• _What to work on_: Go through the data below and copy each line where the word "Galois" occurs.

• _Source data_:
import Literature.NumberTheory.EllipticCurves.EisensteinNewformLevelRaisingWashingtonProofs
import Literature.NumberTheory.EllipticCurves.EisensteinSeriesTwoCharacterWeightOneCuspsNormalised
import Literature.NumberTheory.EllipticCurves.EisensteinNewformLevelRaisingOddAssemblyProofs
import HarnessLib

/-!
# Billerey–Menares 2016, Thm. 2.2 for every odd prime `p`: the weight-`3` Eisenstein product and
# the discharge `BillereyMenares2016_thm22_exists_newform_odd_holds` (proofs only)

Topic `Literature/NumberTheory/EllipticCurves`; namespaces
`Literature.NumberTheory.EllipticCurves.ModularForms.WashingtonLift` (the weight-`3` product and the
cuspidal congruence) and `Literature.NumberTheory.EllipticCurves` (the discharge).  THEOREMS ONLY
(no definition, no named fact; D-0026).

The named fact `BillereyMenares2016_thm22_exists_newform_odd` (`EisensteinNewformLevelRaising`) —
Billerey–Menares 2016, Thm. 2.2 for all odd primes `p` (including `p = 3` and the primes
`p ∣ φ(NM)`, on which the printed proof is silent) — is PROVED here:

* `BillereyMenares2016_thm22_exists_newform_odd_of_cuspidalCongruence`
  (`EisensteinNewformLevelRaisingOddAssemblyProofs`) reduces it to the cuspidal congruence `hC`:
  a cusp form `f₀ ∈ S_k(NM, χ)` with the exact nebentypus, congruent to
  `E = eisensteinLevelRaised N k χ M` (`E_k^{𝟙,χ}` minus its `M`-stabilisation); the Deligne–Serre
  lift, the newform and the dictionary to the Galois side are in the files imported there.
* `hC` is supplied WITHOUT geometric input ("Wiles' trick"): Eisenstein products with a primitive
  second-kind character `ψ` modulo `M^r` whose constant terms are `p`-adic units by Washington's
  theorem (Sinnott's proof; `exists_secondKind_two_units`), the `U_M`-descent `descend` and the
  exact-nebentypus cuspidal lift `CuspFormLift.exists_cuspForm_nebentypus_congr_of_integralForm`
  (all in `EisensteinNewformLevelRaisingWashingtonProofs` / `…IntegralFormLiftProofs`):
  - weight `3` (`cuspidalCongruence_three_of_ne_two`, this file): the product
    `H₀ = S_1^{ψ,χ}/c₁ · S_2^{ψ̄,𝟙}/c ∈ M_3(Γ₁(N M^r))` (`exists_integralForm_three`) of the
    weight-ONE two-character series from corrected `ζ`-division values, normalised by its
    coefficient constant (`EisensteinSeriesTwoCharacterWeightOne*`: `Γ₀`-character `ψχ`,
    coefficients `σ_0^{ψ,χ}(n)`, constant terms `e₁ ψ(-c/N) χ(d)` at the cusps with `N ∣ c`, `M ∤ c`
    and `0` at those with `N ∤ c`, `M ∤ c`) with the weight-`2` factor `factorB = S_2^{ψ̄,𝟙}/c`
    (constant terms `e₂ ψ̄(-c)`, vanishing when `M ∣ c`): `Γ₀(NM^r)`-equivariant with `χ`,
    `p`-integral, constant terms `e χ(d_γ) [N ∣ c_γ, M ∤ c_γ]` with the unit `e = e₁ e₂ ψ̄(N)`
    (`B_{1,χψ̄}` and `B_{2,ψ}/2` units: Washington with `n = 1`, `2`)
    (the parallel `WashingtonLift.cuspidalCongruence_three` of
    `EisensteinNewformLevelRaisingWeightThreeProofs`, via Hecke's one-character weight-one series,
    is stated for `5 ≤ p`; the present product covers `p = 3` as well);
  - weight `4` (`cuspidalCongruence_four_of_ne_two`): the `p ≠ 2` form of
    `WashingtonLift.cuspidalCongruence_four` (whose proof uses `5 ≤ p` only through `p ≠ 2`);
  - weights `k ≥ 5`, where the Billerey–Menares constraint `k ∈ {p, p + 1} ∪ [3, p - 1]` forces
    `p ≥ 5`: `WashingtonLift.cuspidalCongruence_of_five_le`.

So the one input of the printed proof that is not in the tree — Katz' / Edixhoven's lifting lemma
(the named fact `Literature.NumberTheory.ModularForms.Edixhoven1997_exists_integralForm_cuspIndicator`)
— is not needed.

## References

* N. Billerey, R. Menares, *On the modularity of reducible mod `l` Galois representations*, Math.
  Res. Lett. 23 (2016), §2, Thm. 2.2 and its proof (p. 7); Prop. 1.2. [BillereyMenares2016]
* L. C. Washington, *The non-`p`-part of the class number in a cyclotomic `ℤ_p`-extension*,
  Invent. Math. 49 (1978), 87–97. [Washington1978]
* W. Sinnott, *On a theorem of L. Washington*, Astérisque 147–148 (1987), 209–224. [Sinnott1987]
* A. Wiles, *Modular curves and the class group of `ℚ(ζ_p)`*, Invent. Math. 58 (1980), 1–35, §2.
  [Wiles1980]
* F. Diamond, J. Shurman, *A First Course in Modular Forms*, GTM 228 (2005), §4.8 (Thm. 4.8.1).
  [DiamondShurman2005]
* P. Deligne, J.-P. Serre, *Formes modulaires de poids 1*, Ann. Sci. ÉNS 7 (1974), Lemme 6.11.
  [DeligneSerreASENS1974]
-/

noncomputable section

open scoped MatrixGroups ModularForm Topology NNReal
open CongruenceSubgroup UpperHalfPlane Filter Matrix.SpecialLinearGroup Complex
open Literature.NumberTheory.LFunctions

namespace Literature.NumberTheory.EllipticCurves.ModularForms

namespace WashingtonLift

/-! ### The weight-`1` factor `S_1^{ψ,χ}/c₁` -/

section FactorOne

variable {N : ℕ} [NeZero N] (χ : DirichletCharacter ℂ N) {M : ℕ} [hM : Fact M.Prime] {r : ℕ}
  (ψ : DirichletCharacter ℂ (M ^ r))

/-- `S_1^{ψ,χ}/c₁ ∣₁ γ = ψ(d)χ(d) · S_1^{ψ,χ}/c₁` for `γ ∈ Γ₀(M^r N)`. [cite: DiamondShurman2005, §4.8] -/
theorem factorOne_slash_of_mem_gamma0 {γ : SL(2, ℤ)} (hγ : γ ∈ Gamma0 (M ^ r * N)) :
    (⇑((twoCharOneConst (M ^ r) χ)⁻¹ • twoCharOneMF ψ χ) : ℍ → ℂ) ∣[(1 : ℤ)] γ =
      (ψ ((γ 1 1 : ℤ) : ZMod (M ^ r)) * χ ((γ 1 1 : ℤ) : ZMod N)) •
        (⇑((twoCharOneConst (M ^ r) χ)⁻¹ • twoCharOneMF ψ χ) : ℍ → ℂ) := by
  rw [ModularForm.IsGLPos.coe_smul, ModularForm.SL_smul_slash,
    twoCharOneMF_slash_of_mem_gamma0 ψ χ hγ, smul_comm]

/-- The limit of `S_1^{ψ,χ}/c₁ ∣₁ γ` at `i∞`. [cite: DiamondShurman2005, Thm. 4.8.1] -/
theorem tendsto_factorOne_slash_atImInfty (γ : SL(2, ℤ)) :
    Tendsto ((⇑((twoCharOneConst (M ^ r) χ)⁻¹ • twoCharOneMF ψ χ) : ℍ → ℂ) ∣[(1 : ℤ)] γ) atImInfty
      (𝓝 ((twoCharOneConst (M ^ r) χ)⁻¹ * twoCharOneCusp ψ χ γ)) := by
  rw [ModularForm.IsGLPos.coe_smul, ModularForm.SL_smul_slash]
  exact (tendsto_twoCharOneMF_slash_atImInfty ψ χ γ).const_mul _

omit hM in
/-- An odd character is non-trivial. [folklore] -/
theorem ne_one_of_apply_neg_one {L : ℕ} (θ : DirichletCharacter ℂ L) (hodd : θ (-1) = -1) :
    θ ≠ 1 := by
  intro h
  rw [h, MulChar.one_apply (isUnit_one.neg)] at hodd
  norm_num at hodd

/-- `p`-integrality of the coefficients of `S_1^{ψ,χ}/c₁` (`χ` odd primitive, `ψ` even primitive,
`r ≥ 1`). [cite: DiamondShurman2005, Thm. 4.8.1] -/
theorem valuation_qExpansion_coeff_factorOne_le_one {p : ℕ} [Fact p.Prime]
    (ι : PadicAlgCl p ≃+* ℂ) (hr : 1 ≤ r) (hψ : ψ.IsPrimitive) (hχ : χ.IsPrimitive)
    (hχodd : χ (-1) = -1) (hψ1 : ψ (-1) = 1) (n : ℕ) :
    Valued.v (ι.symm ((qExpansion 1
      (⇑((twoCharOneConst (M ^ r) χ)⁻¹ • twoCharOneMF ψ χ) : ℍ → ℂ)).coeff n)) ≤ 1 := by
  haveI : NeZero (M ^ r * N) := ⟨mul_ne_zero (pow_ne_zero _ hM.out.ne_zero) (NeZero.ne N)⟩
  have hne : ψ ≠ 1 := ne_one_of_isPrimitive_pow ψ hr hψ
  have hχ1 : χ ≠ 1 := ne_one_of_apply_neg_one χ hχodd
  have hpar : ψ (-1) * χ (-1) = -1 := by rw [hψ1, hχodd, one_mul]
  rw [ModularForm.IsGLPos.coe_smul,
    ModularForm.qExpansion_smul one_pos (HeckeTGamma1.one_mem_strictPeriods_Gamma1 _) _
      (twoCharOneMF ψ χ),
    PowerSeries.coeff_smul, smul_eq_mul]
  exact valuation_inv_twoCharOneConst_mul_coeff_le_one ψ χ ι hne hχ hχ1 hpar n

• _Your response_:
  lift, the newform and the dictionary to the Galois side are in the files imported there.
* N. Billerey, R. Menares, *On the modularity of reducible mod `l` Galois representations*, Math.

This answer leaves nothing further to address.